Kirchhoff's Law is a fundamental principle used to analyze electrical circuits. It helps us understand how voltage and current behave around circuit loops and nodes. In our given exercise, Kirchhoff's Law is used to create a differential equation that describes the circuit in question.

In simple terms, Kirchhoff's Law states that the sum of the electromotive force (EMF) and the voltage drops across each component of a closed loop, like resistors and capacitors, is equal to the voltage supplied. For the circuit described in the exercise, it takes the form:

• Voltage from the battery: given by the constant function, 60 volts.
• Voltage drop across the resistor: given by Ohm's Law, and expressed as \( RI \), where \( R \) is resistance, and \( I \) is the current.
• Voltage drop across the capacitor: given by \( Q/C \), where \( Q \) is the charge stored on the capacitor, and \( C \) is the capacitance.

By applying Kirchhoff's Law, we derive the differential equation: \( R \frac{dQ}{dt} + \frac{1}{C}Q = E(t) \). This equation is pivotal for finding both the charge \( Q \) and the current \( I \) in the circuit.

The homogeneous equation is a simplified version of the differential equation where the right-hand side is equal to zero.

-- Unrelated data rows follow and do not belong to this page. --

import Summits.BirchSwinnertonDyer.BirchSwinnertonDyer.Theorems.QuadraticBranchSignedControlPlusEtaNonsurjConjADoorMinus
import HarnessLib

/-!
# Route `QuadraticBranchSignedControl` (rung K8, cell `bsd-potss`), residual crux `PlusEtaMainConjectureNonsurj`
# (stmt-BirchSwinnertonDyer-19606): DOOR L6⁻ ∘ FINE ROAD — the integral Kato inclusion at `η` and (C1⁺_η) on the prime-`L` rank-1,
# rank-0 and CM rank-0 shapes from the RELATIVE class-number datum (seat `bsd-potss-k8eta-c2` g21, sequel of `…ConjADoorMinus`)

WHAT. Part 1 (`EtaConjADoorMinus`, this seat) gives statement (A) for the partner `W` of a row `V` of crux 19606 from ONE datum
«`v_p h(ℚ(P)) ≤ v_p h(ℚ(P)^σ)`» (`σ = τ|_{ℚ(P)}` for any `τ` acting as `−1` on `P`; `ℚ(P)^σ = ℚ(x(P))`), with no named fact. This file
feeds it to k8eta-c2 g6's fine road BY NAME exactly as p691623 (`…ConjADoorUpper`) did with the plain class number: the INTEGRAL Kato
inclusion at `η` (`h22 h41 h6273` + datum + analytic `μ`), (C1⁺_η) on the prime-`L` rank-1 shape (`h22 h41 h6273` + datum + `Sel_{p^∞}(W)`
infinite + `(L_p⁺(V,η,X)) = (X)`), the rank-0 shape (+ `hPT hmod hGZK hKO`, `L(W,1) ≠ 0`, `MissingLowerBoundAt W p`) and the CM rank-0
shape (+ `hS28`).

SCOPE (numbers, not adjectives; k8eta-c2 g21 census, GRH class numbers): at `p = 5` the prime-`L` rank-1 shape now reaches the CM rows
260100e1, 326700fg1, 326700y1, 357075br1 and the UNCONGRUENT row u5a:−4 (`X_ns⁺(5)`, `t = 4/5`, twist `D = −4`; `ε = −1`, `λ⁺ = 1`,
`μ⁺ = 0`, `r_an(W) = 1`; `h(ℚ(P)) = 30`, `h(ℚ(x(P))) = 15`) — the first row of v7's hardest stub `stub_etaMC_nonCM_uncongruent` carried to
(C1⁺_η) by name (modulo `h22 h41 h6273 hGZK`, two GRH class numbers, PARI `(Lη) = (X)`, `r_an = 1`); the CM rank-0 shape reaches 378225bk1.

HONEST FRAMING (cell `bsd-potss`; FULL-BSD rank ≤ 1 programme, HUMAN RULING D-0036/D-0074): TOOL THEOREMS ONLY — no definition, no named
fact, no `sorry`, axioms standard; CONDITIONAL on the displayed named facts and per-row data. No stub of 19606 is proved by name; the crux
stays OPEN; nothing is booked; (A) and `BSD(W,p)` are claimed for no pair. `--supports stmt-BirchSwinnertonDyer-19606 --as helper`.

References: [Kobayashi2003] Thm. 2.2 (p. 5), §4 Even main conjecture + Thm. 4.1 (p. 8), Thm. 6.2/6.3/7.3 i) (p. 13); [CoatesSujatha2005] §3 (A),
Thm. 3.4; [GreenbergLNM1716] §4 Lemma 4.2; [KitajimaOtsuki2018] Thm. 1.3; [Miller2011LMS] Def. 1.1; [BurungaleFlach2024] Thm. 1.1.
-/

set_option autoImplicit false
set_option linter.dupNamespace false
noncomputable section

open scoped Classical

open NumberField IsDedekindDomain Field WeierstrassCurve
open Literature.NumberTheory.EllipticCurves Literature.NumberTheory.GaloisRepresentations
  Literature.NumberTheory.EllipticCurves.Rank1Residual Literature.NumberTheory.NumberFields
open Literature.NumberTheory.EllipticCurves.CoatesSujatha2005
open Summit.BirchSwinnertonDyer.Rank1Residual Summit.BirchSwinnertonDyer.Rank1Residual.GaloisImage

namespace Summit.BirchSwinnertonDyer.BirchSwinnertonDyer.Theorems.EtaConjADoorMinus

variable (p : ℕ) [hp : Fact p.Prime]

/-! ## Door L6⁻ ∘ the fine road BY NAME (as p691623, with the relative class-number datum) -/

section Upper

open CongruenceSubgroup Literature.NumberTheory.EllipticCurves.ModularForms
  Literature.NumberTheory.EllipticCurves.Rank1Residual.Typed Literature.NumberTheory.GaloisCohomology
  Literature.NumberTheory.EllipticCurves.GreenbergVatsal2000 ZpExtension
open Summit.BirchSwinnertonDyer.Rank1Residual.Additive

variable (V : WeierstrassCurve ℚ) [V.IsElliptic] [V.IsGloballyMinimal] (W : WeierstrassCurve ℚ) [W.IsElliptic]
  [W.IsGloballyMinimal] (C : VariableChange ℚ)

omit [W.IsGloballyMinimal] in
/-- **The INTEGRAL Kato-side inclusion at `η` on a row from the relative class-number datum and the analytic `μ`** — door L6⁻
(`conjA_partner_of_relClassNumber`) fed to k8eta-c2 g6's fine road `EtaFineRoad.etaUpperIntegral_of_conjA_of_analyticMu` (cf. p691623's
class-number form). Named facts `h22 h41 h6273`; displayed: the relative class-number datum, `μ_an = 0`. CONDITIONAL; nothing booked.
[cite: Kobayashi2003, Thm. 4.1 first display (p. 8), Thm. 2.2 (p. 5), Thm. 7.3 i) (7.21) (p. 13)] [cite: CoatesSujatha2005, §3 (A) and Thm. 3.4] -/
theorem etaUpperIntegral_of_relClassNumber_of_analyticMu
    (h22 : Kobayashi2003.thm22_etaSignedSelmerDual_finite_torsion)
    (h41 : Kobayashi2003.thm41_plusEtaCharIdeal_dvd)
    (h6273 : Kobayashi2003.thm62_63_73_etaColemanPoitouTate)
    [NeZero p] (hp5 : 5 ≤ p) (hC : C • W.quadraticTwist ((-1) ^ (p / 2) * p) = V)
    (hgood : V.HasGoodReductionAtPrime p) (hap : V.frobeniusTrace p = 0)
    (hns : ¬ ∀ m : ℕ, V.HasSurjectiveModNGaloisRep (p ^ m : ℕ))
    (hP : haveI : NumberField (W.divisionField p) := NumberField.mk
      ∃ P : geomTorsion W (p : ℤ), P ≠ 0 ∧ ∀ τ : absoluteGaloisGroup ℚ, τ • P = -P →
        ∀ K : IntermediateField ℚ (W.divisionField p),
          K = IntermediateField.fixedField
            ((MulAction.stabilizer (absoluteGaloisGroup ℚ) P).map (absRestrictNormalHom (W.divisionField p))) →
        ∀ σ : K ≃ₐ[ℚ] K,
          (∀ x : K, absRestrictNormalHom (W.divisionField p) τ (x : W.divisionField p) =
            ((σ x : K) : W.divisionField p)) →
          padicValNat p (NumberField.classNumber K) ≤
            padicValNat p (NumberField.classNumber (IntermediateField.fixedField (Subgroup.zpowers σ))))
    (hμan : ∀ {N : ℕ} [NeZero N] {f : CuspForm (Gamma0 N) 2}, IsNewformOf V f →
      ∀ (ϖ : ℚ), (if Even (p / 2) then (ϖ : ℝ) * V.realPeriodRat = plusPeriod f
          else (ϖ : ℝ) * V.imaginaryPeriodRat = minusPeriod f) →
      ∀ (Lη : IwasawaAlgebra p), IsQuadraticBranchPlusLFunction f p ϖ Lη → HasUnitContent Lη) :
    ∀ (K₀ : Type) [Field K₀] [NumberField K₀] [IsCyclotomicExtension {p} ℚ K₀]
        [(galRange (K := ℚ) K₀).Normal] (ηq : absoluteGaloisGroup ℚ →* ℤˣ),
        (∀ σ ∈ galRange (K := ℚ) K₀, ηq σ = 1) → ηq ≠ 1 →
      ∀ {N : ℕ} [NeZero N] {f : CuspForm (Gamma0 N) 2},
        p ≠ 2 → V.HasGoodReductionAtPrime p → V.frobeniusTrace p = 0 → IsNewformOf V f →
      ∀ (ϖ : ℚ), (if Even (p / 2) then (ϖ : ℝ) * V.realPeriodRat = plusPeriod f
          else (ϖ : ℝ) * V.imaginaryPeriodRat = minusPeriod f) →
      ∀ (Lη : IwasawaAlgebra p), IsQuadraticBranchPlusLFunction f p ϖ Lη →
      ∀ (κ : ZpExtension ℚ p) (γ : absoluteGaloisGroup ℚ),
        κ.IsCyclotomic → κ.IsTopGenerator γ → γ ∈ galRange (K := ℚ) K₀ → IsCyclotomicVariable p γ →
      ∀ (D : EtaSignedSelmerDualData V κ K₀ ℚ_[p] ηq γ 1), Ideal.span {Lη} ≤ D.charIdeal :=
  EtaFineRoad.etaUpperIntegral_of_conjA_of_analyticMu W p h22 h41 h6273 V C hC
    (conjA_partner_of_relClassNumber p V W C hp5 hC hgood hap hns hP) hμan

omit [W.IsGloballyMinimal] in
/-- **Prime-`L` rank-`1` shape: (C1⁺_η)(V) from the relative class-number datum ALONE** (granted `h22 h41 h6273`): `Sel_{p^∞}(W/ℚ)`
infinite and `(L_p⁺(V,η,X)) = (X)` + the datum ⟹ `QuadraticBranchPlusEtaMainConjectureAt V p` — door L6⁻ fed to
`EtaFineRoad.quadraticBranchPlusEtaMainConjectureAt_of_span_eq_span_X_of_conjA`. This is the shape that reaches the UNCONGRUENT rank-1 rows
(census k8eta-c2 g21: u5a:−4, the first row of v7's `stub_etaMC_nonCM_uncongruent` domain carried to (C1⁺_η) by name). CONDITIONAL; nothing booked.
[cite: Kobayashi2003, §4 Even main conjecture and Thm. 4.1 first display (p. 8), Thm. 7.3 i) (p. 13)] [cite: CoatesSujatha2005, §3 statement (A)]
[cite: GreenbergLNM1716, §4 Lemma 4.2 (p. 102)] -/
theorem quadraticBranchPlusEtaMainConjectureAt_of_relClassNumber_of_span_eq_span_X
    (h22 : Kobayashi2003.thm22_etaSignedSelmerDual_finite_torsion)
    (h41 : Kobayashi2003.thm41_plusEtaCharIdeal_dvd)
    (h6273 : Kobayashi2003.thm62_63_73_etaColemanPoitouTate)
    [NeZero p] (hp5 : 5 ≤ p) (hC : C • W.quadraticTwist ((-1) ^ (p / 2) * p) = V)
    (hgood : V.HasGoodReductionAtPrime p) (hap : V.frobeniusTrace p = 0)
    (hns : ¬ ∀ m : ℕ, V.HasSurjectiveModNGaloisRep (p ^ m : ℕ))
    (hinf : ¬ Finite ↥(W.selmerGroupPInfty p))
    (hX : ∀ {N : ℕ} [NeZero N] {f : CuspForm (Gamma0 N) 2}, IsNewformOf V f →
      ∀ (ϖ : ℚ), (if Even (p / 2) then (ϖ : ℝ) * V.realPeriodRat = plusPeriod f
          else (ϖ : ℝ) * V.imaginaryPeriodRat = minusPeriod f) →
      ∀ (Lη : IwasawaAlgebra p), IsQuadraticBranchPlusLFunction f p ϖ Lη →
        Ideal.span {Lη} = Ideal.span {(PowerSeries.X : IwasawaAlgebra p)})
    (hP : haveI : NumberField (W.divisionField p) := NumberField.mk
      ∃ P : geomTorsion W (p : ℤ), P ≠ 0 ∧ ∀ τ : absoluteGaloisGroup ℚ, τ • P = -P →
        ∀ K : IntermediateField ℚ (W.divisionField p),
          K = IntermediateField.fixedField
            ((MulAction.stabilizer (absoluteGaloisGroup ℚ) P).map (absRestrictNormalHom (W.divisionField p))) →
        ∀ σ : K ≃ₐ[ℚ] K,
          (∀ x : K, absRestrictNormalHom (W.divisionField p) τ (x : W.divisionField p) =
            ((σ x : K) : W.divisionField p)) →
          padicValNat p (NumberField.classNumber K) ≤
            padicValNat p (NumberField.classNumber (IntermediateField.fixedField (Subgroup.zpowers σ)))) :
    QuadraticBranchPlusEtaMainConjectureAt V p :=
  EtaFineRoad.quadraticBranchPlusEtaMainConjectureAt_of_span_eq_span_X_of_conjA W p h22 h41 h6273 V C hp5 hC hgood hap
    hinf hX (conjA_partner_of_relClassNumber p V W C hp5 hC hgood hap hns hP)

/-- **Rank-`0` shape: (C1⁺_η)(V) from the relative class-number datum, the analytic `μ`, `L(W,1) ≠ 0` and the lower bound `L₀(W,p)`** —
door L6⁻ fed to `EtaFineRoad.quadraticBranchPlusEtaMainConjectureAt_of_conjA_of_analyticMu_of_missingLowerBoundAt`. Named facts
`hPT hmod hGZK h22 h41 hKO h6273`. CONDITIONAL; nothing booked. [cite: Kobayashi2003, §4 Even main conjecture and Thm. 4.1 (p. 8), Thm. 7.3 i) (p. 13)]
[cite: CoatesSujatha2005, §3 statement (A)] [cite: Miller2011LMS, Def. 1.1] -/
theorem quadraticBranchPlusEtaMainConjectureAt_of_relClassNumber_of_analyticMu_of_missingLowerBoundAt
    (hPT : poitouTate_selmerStructure_duality_real ℚ) (hmod : hasEntireLFunction_rat)
    (hGZK : rank_eq_analyticRank_of_analyticRank_le_one)
    (h22 : Kobayashi2003.thm22_etaSignedSelmerDual_finite_torsion)
    (h41 : Kobayashi2003.thm41_plusEtaCharIdeal_dvd)
    (hKO : KitajimaOtsuki2018.mainThm13_etaSignedSelmerDual_noFiniteSubmodule)
    (h6273 : Kobayashi2003.thm62_63_73_etaColemanPoitouTate)
    [NeZero p] (hp5 : 5 ≤ p) (hC : C • W.quadraticTwist ((-1) ^ (p / 2) * p) = V)
    (hgood : V.HasGoodReductionAtPrime p) (hap : V.frobeniusTrace p = 0)
    (hns : ¬ ∀ m : ℕ, V.HasSurjectiveModNGaloisRep (p ^ m : ℕ))
    (hP : haveI : NumberField (W.divisionField p) := NumberField.mk
      ∃ P : geomTorsion W (p : ℤ), P ≠ 0 ∧ ∀ τ : absoluteGaloisGroup ℚ, τ • P = -P →
        ∀ K : IntermediateField ℚ (W.divisionField p),
          K = IntermediateField.fixedField
            ((MulAction.stabilizer (absoluteGaloisGroup ℚ) P).map (absRestrictNormalHom (W.divisionField p))) →
        ∀ σ : K ≃ₐ[ℚ] K,
          (∀ x : K, absRestrictNormalHom (W.divisionField p) τ (x : W.divisionField p) =
            ((σ x : K) : W.divisionField p)) →
          padicValNat p (NumberField.classNumber K) ≤
            padicValNat p (NumberField.classNumber (IntermediateField.fixedField (Subgroup.zpowers σ))))
    (hμan : ∀ {N : ℕ} [NeZero N] {f : CuspForm (Gamma0 N) 2}, IsNewformOf V f →
      ∀ (ϖ : ℚ), (if Even (p / 2) then (ϖ : ℝ) * V.realPeriodRat = plusPeriod f
          else (ϖ : ℝ) * V.imaginaryPeriodRat = minusPeriod f) →
      ∀ (Lη : IwasawaAlgebra p), IsQuadraticBranchPlusLFunction f p ϖ Lη → HasUnitContent Lη)
    (hLW : W.entireLFunction 1 ≠ 0) (hlow : MissingLowerBoundAt W p) :
    QuadraticBranchPlusEtaMainConjectureAt V p :=
  EtaFineRoad.quadraticBranchPlusEtaMainConjectureAt_of_conjA_of_analyticMu_of_missingLowerBoundAt W p hPT hmod hGZK h22
    h41 hKO h6273 V C hp5 hC hgood hap
    (conjA_partner_of_relClassNumber p V W C hp5 hC hgood hap hns hP) hμan hLW hlow

/-- **CM rank-`0` shape: (C1⁺_η)(V) from the relative class-number datum, the analytic `μ` and `L(W,1) ≠ 0`** (the lower half is bsd.S28) —
door L6⁻ fed to `EtaFineRoad.quadraticBranchPlusEtaMainConjectureAt_of_conjA_of_analyticMu_of_hasCM_rankZero` (census g21: row 378225bk1).
Named facts `hPT hmod hGZK h22 h41 hKO hS28 h6273`. CONDITIONAL; nothing booked. [cite: Kobayashi2003, §4 Even main conjecture and Thm. 4.1 (p. 8)]
[cite: BurungaleFlach2024, Thm 1.1 and Cor. 2] [cite: CoatesSujatha2005, §3 statement (A)] -/
theorem quadraticBranchPlusEtaMainConjectureAt_of_relClassNumber_of_analyticMu_of_hasCM_rankZero
    (hPT : poitouTate_selmerStructure_duality_real ℚ) (hmod : hasEntireLFunction_rat)
    (hGZK : rank_eq_analyticRank_of_analyticRank_le_one)
    (h22 : Kobayashi2003.thm22_etaSignedSelmerDual_finite_torsion)
    (h41 : Kobayashi2003.thm41_plusEtaCharIdeal_dvd)
    (hKO : KitajimaOtsuki2018.mainThm13_etaSignedSelmerDual_noFiniteSubmodule)
    (hS28 : bsdTriple_of_hasCM_of_L_one_ne_zero)
    (h6273 : Kobayashi2003.thm62_63_73_etaColemanPoitouTate)
    [NeZero p] (hp5 : 5 ≤ p) (hC : C • W.quadraticTwist ((-1) ^ (p / 2) * p) = V)
    (hgood : V.HasGoodReductionAtPrime p) (hap : V.frobeniusTrace p = 0)
    (hns : ¬ ∀ m : ℕ, V.HasSurjectiveModNGaloisRep (p ^ m : ℕ)) (hCM : V.HasCM)
    (hP : haveI : NumberField (W.divisionField p) := NumberField.mk
      ∃ P : geomTorsion W (p : ℤ), P ≠ 0 ∧ ∀ τ : absoluteGaloisGroup ℚ, τ • P = -P →
        ∀ K : IntermediateField ℚ (W.divisionField p),
          K = IntermediateField.fixedField
            ((MulAction.stabilizer (absoluteGaloisGroup ℚ) P).map (absRestrictNormalHom (W.divisionField p))) →
        ∀ σ : K ≃ₐ[ℚ] K,
          (∀ x : K, absRestrictNormalHom (W.divisionField p) τ (x : W.divisionField p) =
            ((σ x : K) : W.divisionField p)) →
          padicValNat p (NumberField.classNumber K) ≤
            padicValNat p (NumberField.classNumber (IntermediateField.fixedField (Subgroup.zpowers σ))))
    (hμan : ∀ {N : ℕ} [NeZero N] {f : CuspForm (Gamma0 N) 2}, IsNewformOf V f →
      ∀ (ϖ : ℚ), (if Even (p / 2) then (ϖ : ℝ) * V.realPeriodRat = plusPeriod f
          else (ϖ : ℝ) * V.imaginaryPeriodRat = minusPeriod f) →
      ∀ (Lη : IwasawaAlgebra p), IsQuadraticBranchPlusLFunction f p ϖ Lη → HasUnitContent Lη)
    (hLW : W.entireLFunction 1 ≠ 0) :
    QuadraticBranchPlusEtaMainConjectureAt V p :=
  EtaFineRoad.quadraticBranchPlusEtaMainConjectureAt_of_conjA_of_analyticMu_of_hasCM_rankZero W p hPT hmod hGZK h22 h41
    hKO hS28 h6273 V C hp5 hC hgood hap hCM
    (conjA_partner_of_relClassNumber p V W C hp5 hC hgood hap hns hP) hμan hLW

end Upper

end Summit.BirchSwinnertonDyer.BirchSwinnertonDyer.Theorems.EtaConjADoorMinus

end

In this exercise, it helps us determine the behavior of the circuit when there is no external voltage applied (ignoring the battery, for example).

For the given circuit, the homogeneous equation is derived as:\[5 \frac{dQ}{dt} + 20Q = 0\]This equation indicates that the charge \( Q(t) \) will diminish over time if no external voltage is applied. Solving this equation involves separating variables and integrating to find the general form of the solution. The steps are as follows:

• Separate the variables: \( \frac{dQ}{Q} = -4 \, dt \).
• Integrate both sides: \( \ln |Q| = -4t + C_1 \) (where \( C_1 \) is an integration constant).
• Solve for \( Q \): \( Q = e^{-4t + C_1} = C_2 e^{-4t} \); here, \( C_2 = e^{C_1} \).

The general solution \( Q_h(t) = C_2 e^{-4t} \) shows the inherent damping nature of the circuit, where the charge decays exponentially with time.

A particular solution is obtained by considering the effect of an external force or input, such as a constant voltage from a battery, on the system. In solving differential equations like in this exercise, you look for a solution that satisfies the non-homogeneous equation.

In this context, let's assume the function \( Q_p = A \) to find constants for the particular solution. Substituting this into the differential equation:

• Insert \( Q_p = A \) into the equation: \( 5 \cdot 0 + 20A = 60 \).
• Solve for \( A \): \( A = 3 \).

Therefore, the particular solution is \( Q_p = 3 \). This solution represents a steady-state charge in the circuit when the battery is applying a constant voltage across it. Essentially, it shows how the circuit behaves under external influence over time, which is paramount for reaching an accurate total solution.

The initial condition provides a snapshot of the system at time \( t = 0 \) and helps us find specific constants in the solution of a differential equation.

In our exercise, the initial condition is given as \( Q(0) = 0 \). This means that at the starting point, there is no charge on the capacitor. We utilize this condition to find the value of the constant in the general solution:

Starting from the general solution \( Q(t) = C_2 e^{-4t} + 3 \), apply the initial condition:

• Substitute \( t = 0 \), \( Q(0) = 0 \): \( 0 = C_2 + 3 \).
• Solve for \( C_2 \): \( C_2 = -3 \).

Substituting \( C_2 \) back into the general form gives us \( Q(t) = -3 e^{-4t} + 3 \). Thus, the initial condition sets the stage for determining the exact nature of how the system evolves over time. It's vital in ensuring that our solutions fit the real-world scenario properly, considering initial circumstances.